YOUR INSTRUCTIONS: Reproduce exactly the lines from the top of the records below through the line holding "Sub-programme (K₃): for".

*****

import Summits.MatrixMultiplication.MatrixMultiplication.Theorems.SoloBlindTwinMove

/-!
# The Kraft inequality (K₃) reduces to zero-sum-free SETS (all ranks)

Sub-programme (K₃): for `h` zero-sum free on `S` in a group of exponent `3` and any target `τ`, the Kraft mass
`K(τ; S) = ∑_{T ⊆ S, ∑_T h = τ} 2^{-|T|}` (`soloBlindMass`) is conjectured to be `≤ 1` (for `τ = 0` this is the
trivial statement that only `∅` represents `0`).

The twin move of `SoloBlindTwinMove` uses neither H-goodness nor anything about `τ`: if `x ≠ x'` are twins
(`h x' = h x`) then in `G ⧸ ℤ(h x)` the image of `h` is zero-sum free on `S \ {x, x'}` and
`K(τ; S) ≤ K'([τ]; S \ {x, x'})`.  Hence (`soloBlind_kraft_of_sets`): if (K₃) holds for every exponent-`3`
group (of a fixed universe) and every INJECTIVE zero-sum-free `h` (a zero-sum-free set), then (K₃) holds for all
zero-sum-free sequences.  Together with `soloBlind_conjE_of_sets` this puts the whole conjecture on sets.
-/

namespace Summit.MatrixMultiplication.MatrixMultiplication.Theorems

open Finset

universe u

variable {ι : Type*} [DecidableEq ι]
variable {G : Type u} [AddCommGroup G] [DecidableEq G]

omit [DecidableEq ι] in
/-- For a zero-sum-free `h`, the target `0` is represented only by `∅`: `K(0; S) = 1`. -/
theorem soloBlind_mass_zero {h : ι → G} {S : Finset ι}
    (zsf : ∀ T ⊆ S, T.Nonempty → ∑ i ∈ T, h i ≠ 0) : soloBlindMass h S 0 = 1 := by
  classical
  have hF : soloBlindSeqRepAll h S 0 = {∅} := by
    ext T
    rw [soloBlind_mem_seqRepAll, Finset.mem_singleton]
    constructor
    · rintro ⟨hTS, hsum⟩
      by_contra hne
      exact zsf T hTS (Finset.nonempty_iff_ne_empty.mpr hne) hsum
    · rintro rfl; exact ⟨Finset.empty_subset _, Finset.sum_empty⟩
  rw [soloBlindMass, hF, Finset.sum_singleton, Finset.card_empty, pow_zero]

/-- (K₃) REDUCES TO ZERO-SUM-FREE SETS (all ranks): if `K(σ; S') ≤ 1` for every exponent-`3` group (in the
universe of `G`), every `h'` zero-sum free and injective on `S'` and every target `σ`, then `K(τ; S) ≤ 1` for every
zero-sum-free sequence `h` on `S` and every target `τ`. -/
theorem soloBlind_kraft_of_sets
    (hsets : ∀ {G : Type u} [AddCommGroup G] [DecidableEq G], (∀ g : G, g + g + g = 0) →
      ∀ (h : ι → G) (S : Finset ι), (∀ T ⊆ S, T.Nonempty → ∑ i ∈ T, h i ≠ 0) →
      (∀ x ∈ S, ∀ x' ∈ S, h x = h x' → x = x') →
      ∀ τ : G, soloBlindMass h S τ ≤ 1)
    (three : ∀ g : G, g + g + g = 0) (h : ι → G) (S : Finset ι)
    (zsf : ∀ T ⊆ S, T.Nonempty → ∑ i ∈ T, h i ≠ 0) (τ : G) : soloBlindMass h S τ ≤ 1 := by
  suffices H : ∀ n : ℕ, ∀ {G : Type u} [AddCommGroup G] [DecidableEq G], (∀ g : G, g + g + g = 0) →
      ∀ (h : ι → G) (S : Finset ι), S.card ≤ n → (∀ T ⊆ S, T.Nonempty → ∑ i ∈ T, h i ≠ 0) →
      ∀ τ : G, soloBlindMass h S τ ≤ 1 from
    H S.card three h S le_rfl zsf τ
  intro n
  induction n using Nat.strong_induction_on with
  | _ n ih =>
    intro G _ _ three h S hSn zsf τ
    classical
    by_cases htwin : ∃ x ∈ S, ∃ x' ∈ S, x ≠ x' ∧ h x' = h x
    · obtain ⟨x, hx, x', hx', hxx', htw⟩ := htwin
      have hker := soloBlind_quot_ker three (h x)
      have three' := soloBlind_quot_three three (AddSubgroup.zmultiples (h x))
      have hπx : QuotientAddGroup.mk' (AddSubgroup.zmultiples (h x)) (h x) = 0 :=
        (QuotientAddGroup.eq_zero_iff _).mpr (AddSubgroup.mem_zmultiples _)
      have zsf' := soloBlind_twin_zsf three zsf hx hx' hxx' htw _ hker
      have hmove := soloBlind_mass_twin_move zsf τ hx hx' hxx' htw _ hπx
      have hsub : ({x, x'} : Finset ι) ⊆ S :=
        Finset.insert_subset hx (Finset.singleton_subset_iff.mpr hx')
      have hcard : (S \ {x, x'}).card < n := by
        have := Finset.card_sdiff_add_card_eq_card hsub
        rw [Finset.card_pair hxx'] at this
        omega
      have ih' := ih _ hcard three' _ (S \ {x, x'}) le_rfl zsf'
        (QuotientAddGroup.mk' (AddSubgroup.zmultiples (h x)) τ)
      exact le_trans hmove ih'
    · push Not at htwin
      refine hsets three h S zsf ?_ τ
      intro a ha b hb e
      by_contra hab
      exact htwin a ha b hb hab e.symm

/-- In particular every value `h p`, `p ∈ S`, has Kraft mass `K(h p; S) = 1/2 + K(h p; S \ {p})`: the singleton
`{p}` and the representations avoiding `p` (no representation of `h p` contains `p` properly, by
zero-sum-freeness). -/
theorem soloBlind_mass_value_split {h : ι → G} {S : Finset ι}
    (zsf : ∀ T ⊆ S, T.Nonempty → ∑ i ∈ T, h i ≠ 0) {p : ι} (hp : p ∈ S) :
    soloBlindMass h S (h p) = 1 / 2 + soloBlindMass h (S.erase p) (h p) := by
  classical
  have hp' : p ∉ S.erase p := Finset.notMem_erase p S
  have key : soloBlindSeqRepAll h S (h p) = insert {p} (soloBlindSeqRepAll h (S.erase p) (h p)) := by
    ext T
    rw [Finset.mem_insert, soloBlind_mem_seqRepAll, soloBlind_mem_seqRepAll]
    constructor
    · rintro ⟨hTS, hsum⟩
      by_cases hpT : p ∈ T
      · left
        -- `T.erase p` is a zero sum inside `S`, hence empty
        have hsum' : ∑ i ∈ T.erase p, h i = 0 := by
          have := Finset.add_sum_erase T h hpT
          rw [hsum] at this
          -- h p + ∑ erase = h p
          have := add_left_cancel (a := h p) (this.trans (add_zero (h p)).symm)
          exact this
        have hempty : T.erase p = ∅ := by
          by_contra hne
          exact zsf (T.erase p) ((Finset.erase_subset p T).trans hTS)
            (Finset.nonempty_iff_ne_empty.mpr hne) hsum'
        rw [← Finset.insert_erase hpT, hempty]
        rfl
      · right
        exact ⟨fun i hi => Finset.mem_erase.mpr ⟨fun e => hpT (e ▸ hi), hTS hi⟩, hsum⟩
    · rintro (rfl | ⟨hTS, hsum⟩)
      · exact ⟨Finset.singleton_subset_iff.mpr hp, Finset.sum_singleton _ _⟩
      · exact ⟨hTS.trans (Finset.erase_subset p S), hsum⟩
  have hnot : ({p} : Finset ι) ∉ soloBlindSeqRepAll h (S.erase p) (h p) := by
    intro hmem
    have := (soloBlind_mem_seqRepAll.mp hmem).1 (Finset.mem_singleton_self p)
    exact hp' this
  rw [soloBlindMass, key, Finset.sum_insert hnot, Finset.card_singleton, pow_one, soloBlindMass]

/-- CONJECTURE E IMPLIES (K₃) ON THE VALUE STRATUM: if `E(σ; S') ≤ 1/2` for all H-good `σ` on subsets `S'` of `S`
(here: for `σ = h p` on `S \ {p}`), then `K(h p; S) ≤ 1`. -/
theorem soloBlind_kraft_value_of_conjE (three : ∀ g : G, g + g + g = 0) {h : ι → G} {S : Finset ι}
    (zsf : ∀ T ⊆ S, T.Nonempty → ∑ i ∈ T, h i ≠ 0) {p : ι} (hp : p ∈ S)
    (hE : (∀ T ⊆ S.erase p, ∑ i ∈ T, h i ≠ h p + h p) → soloBlindMass h (S.erase p) (h p) ≤ 1 / 2) :
    soloBlindMass h S (h p) ≤ 1 := by
  have hgood : ∀ T ⊆ S.erase p, ∑ i ∈ T, h i ≠ h p + h p :=
    soloBlind_hgood_of_outside_value three zsf (Finset.erase_subset p S) hp (Finset.notMem_erase p S)
  rw [soloBlind_mass_value_split zsf hp]
  have := hE hgood
  linarith

end Summit.MatrixMultiplication.MatrixMultiplication.Theorems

*****

REPLY:
import Summits.MatrixMultiplication.MatrixMultiplication.Theorems.SoloBlindTwinMove

/-!
# The Kraft inequality (K₃) reduces to zero-sum-free SETS (all ranks)

Sub-programme (K₃): for `h` zero-sum free on `S` in a group of exponent `3` and any target `τ`, the Kraft mass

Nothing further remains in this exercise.